Collected data
import Summits.HodgeConjecture.HodgeConjecture.Theorems.WeilTypeLadderDegenerationUp
import Summits.HodgeConjecture.HodgeConjecture.Theorems.WeilTypeLadderOnPath
import Literature.AlgebraicGeometry.HodgeTheory.WeilClassesAnchorEngine
import HarnessLib

/-!
# WeilTypeLadder · the ANCHOR ENGINE made hyperbolicity-free: local clause ∧ family reach ⟹ Weil plane algebraic

b2b cell `hweil` (packet `run/shared/lean/b2b/hodge-weil/`, `LADDER.md ## CARVER — v4`, C25–C27; DIVERGENCE D13).
Carver, generation 4. TYPING ONLY — nothing is asserted, no `sorry`, every input is a hypothesis BY NAME.

`Theorems/WeilTypeLadderLocalAnchor.lean` (prover 2, gen 3) proves
`weilClasses_algebraic_hyperbolic_of_localAnchor`: `HasLocallyAlgebraicWeilAnchor n d` ∧
`weilFamilyReach_hyperbolic` ⟹ the Weil plane of every HYPERBOLIC (`det H = -1`) `√-d`-Weil abelian `2n`-fold is
algebraic. Inspection of that proof shows that hyperbolicity (`IsHyperbolicWeilType`) is used at exactly two
places: to unpack the anchor and to FEED the reach fact. The mechanism itself — W-engine, rationality along the
section, the LOCAL clause at the anchor, Baire/countable-union (LOCAL ⟹ GLOBAL), Lefschetz `(1,1)` + Kleiman for
`Hⁿ`, one-class-suffices, isogeny transfer — never looks at the discriminant. This file records that observation
as a typed, kernel-checked ENGINE over the two carrier predicates of
`Literature/AlgebraicGeometry/HodgeTheory/WeilClassesAnchorEngine.lean` (same seat; real definitions, verbatim
sub-formulae), in which neither hyperbolicity nor the Weil operator of the anchor occurs:

* `WeilAnchorLocalClause n d P h w` — the local clause of `HasLocallyAlgebraicWeilAnchor` with the anchor data
  `(P, h, w)` as parameters (`h : H²(P)`, `w : H^{2n}(P)` arbitrary classes): along EVERY smooth projective
  abelian-fibred (with `ℤ[√-d]`-action) family over a smooth irreducible quasi-projective base with quasi-projective
  total space, all global `H` (fibrewise rational `(1,1)`) and `W` (fibrewise rational `(n,n)`) with
  `e'^*(H_{s₀}) = h`, `e'^*(W_{s₀}) = w` at a chart `e' : P ≅ 𝒳_{s₀}` admit an open `U ∋ s₀` and `q ∈ ℚ` with
  `(q·Hⁿ + W)|_{𝒳_s}` algebraic for `s ∈ U`. VERBATIM the clause of the Literature predicate (p177378), so that
  `hasLocallyAlgebraicWeilAnchor_iff` is `Iff.rfl`.
* `WeilFamilyReaches n d P h w A φ` — the CONCLUSION shape of `weilFamilyReach_hyperbolic` with the same
  abstraction: a smooth projective abelian-fibred `ℤ[√-d]`-family `f : 𝒳 → S` (closed in `ℙᴺ × S`, `S` smooth
  irreducible quasi-projective) through a chart `e' : P ≅ 𝒳_{s₀}` with a global fibrewise-rational `(1,1)` class `H`,
  `e'^*(H_{s₀}) = h`, a continuous fibrewise-`(n,n)` section `σ` with `σ(s₀) = e'^{-1*} w`, and a fibre
  `𝒳_{s₁} ≅ A'` `K`-isogenous to `(A, φ)` on which `σ(s₁)` is a NON-ZERO class of the Weil plane of `(A', φ')`.
  VERBATIM the fact's `∃`-block, so that `weilFamilyReaches_of_reach_hyperbolic` is a direct application.

Declarations (namespace `Summit.HodgeConjecture.HodgeConjecture.WeilTypeLadder`):

* `weilClasses_algebraic_of_localClause_of_reaches` — THE ENGINE: `IsRationalClass w` ∧
  `WeilAnchorLocalClause n d P h w` ∧ `WeilFamilyReaches n d P h w A φ` (`n, d ≥ 1`, `A.dim = 2n`, `φ ≫ φ = -d`)
  ⟹ `weilClassesOf A φ n d ≤ algebraicClasses A.X n`. Proof = the gen-3 proof with the two unpackings removed
  (same landed lemmas, same order).
* Faithfulness: with `hasLocallyAlgebraicWeilAnchor_iff` (`Iff.rfl`) and `weilFamilyReaches_of_reach_hyperbolic`
  (Literature, same seat) the gen-3 theorem `weilClasses_algebraic_hyperbolic_of_localAnchor` follows from the engine
  in three lines (`obtain` the anchor from `hL`; apply the engine to `weilFamilyReaches_of_reach_hyperbolic hF …`); it
  is not restated here (it is landed: `Theorems/WeilTypeLadderLocalAnchor.lean`).
* `weilClassesOf_le_algebraicClasses_of_reached` — the engine on the δ-FREE engine-input node
  `WeilReachedFromLocalAnchor n d A φ := ∃ (P, h, w), IsRationalClass w ∧ WeilAnchorLocalClause n d P h w ∧
  WeilFamilyReaches n d P h w A φ` ("`(A, φ)` is reached by a Weil family from some locally algebraic anchor").
* EDGES TO THE RUNGS (kernel, unconditional implications; the hypotheses are the open content):
  `nonsplitSixfolds_of_reached` (R1′ ⟸ every NON-hyperbolic sixfold is reached),
  `weilSixfolds_of_reached` (R1 = stmt-HodgeConjecture-2524 ⟸ every sixfold is reached),
  `weilClassesImaginaryQuadratic_of_reached` (R∞ ⟸ every `2n`-fold, `n ≥ 2`, is reached),
  `weilSixfolds_of_floor_of_nonsplit_reached` (R1 ⟸ F0a ∧ every non-hyperbolic sixfold is reached — the
  "second door" to stmt-2524 next to `weilSixfolds_of_reach_of_localAnchor_four`, which needs a dimension-8 SPLIT
  anchor and is obstructed for Markman's toolbox by the Euler-form barrier
  `Literature/…/SemiregularityEulerFormBarrier.lean`, prover 1 gen 4).

WHY δ-FREE MATTERS (DIVERGENCE D13). The non-split components of the moduli of `√-d`-Weil abelian `2n`-folds are
indexed by `det H ∈ ℚˣ/N(Kˣ)` (Landherr 1936; van Geemen 1994, 5.2–5.4); the tree's real carriers have NO
discriminant class (the abstract `Motives.weilDiscriminant` is not connected to `complexBetti`), so a reach FACT
"same `(n, K, det H)` ⟹ same component" cannot yet be rendered. The node `WeilReachedFromLocalAnchor n d A φ`
quantifies the anchor EXISTENTIALLY PER TARGET, so the discriminant bookkeeping is pushed entirely into its future
discharge (a Landherr/Deligne reach fact per component, refereed, once `det H` is on carriers — plus ONE locally
algebraic anchor per component, e.g. at a product point `X⁴ × S²`: Schoen 1998 §10, Markman 2509.23403 §11.5,
the cell's `b2b-hweil-pv3-g3/PRODUCT-LOCI.md`), while the engine and the edges to the rungs are settled now.
These nodes are ENGINE INPUTS, not rungs: they are not cases of the Hodge conjecture (their family half is a
moduli statement the tree does not construct), so they carry no `_of_HodgeConjecture` lemma; the rungs they feed
(R1′, R1, R∞) have theirs (`Theorems/WeilTypeLadderOnPath.lean`).

Sorry-free; no definition, no new notion (the predicates live in Literature); serves stmt-HodgeConjecture-2524
without closing it (the edges are implications between registered rungs and engine-input hypotheses BY NAME).
[cite: Deligne1982HodgeCycles, proof of Thm. 4.8 (pp. 47–52)] [cite: vanGeemen1994HodgeAV, 5.2–5.4, 5.8–5.11]
[cite: Landherr1936HermitianForms, Satz] [cite: Markman2025SecantWeil, proof of Thm. 1.5.1 (§9.3)]
[cite: CharlesSchnell2014Notes, Prop. 11.3.11 (proof)] [cite: Schoen1998HodgeWeilAddendum, §10]
-/

-- every declaration of this problem lives in `Summit.HodgeConjecture.HodgeConjecture.…` (summit = sub-problem)
set_option linter.dupNamespace false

About this task >>
Return exactly the lines above from the line that has "δ-FREE engine-input node" through the line that has "reached — the", inclusive, and nothing else.

Written answer >>
* `weilClassesOf_le_algebraicClasses_of_reached` — the engine on the δ-FREE engine-input node
  `WeilReachedFromLocalAnchor n d A φ := ∃ (P, h, w), IsRationalClass w ∧ WeilAnchorLocalClause n d P h w ∧
  WeilFamilyReaches n d P h w A φ` ("`(A, φ)` is reached by a Weil family from some locally algebraic anchor").
* EDGES TO THE RUNGS (kernel, unconditional implications; the hypotheses are the open content):
  `nonsplitSixfolds_of_reached` (R1′ ⟸ every NON-hyperbolic sixfold is reached),
  `weilSixfolds_of_reached` (R1 = stmt-HodgeConjecture-2524 ⟸ every sixfold is reached),
  `weilClassesImaginaryQuadratic_of_reached` (R∞ ⟸ every `2n`-fold, `n ≥ 2`, is reached),
  `weilSixfolds_of_floor_of_nonsplit_reached` (R1 ⟸ F0a ∧ every non-hyperbolic sixfold is reached — the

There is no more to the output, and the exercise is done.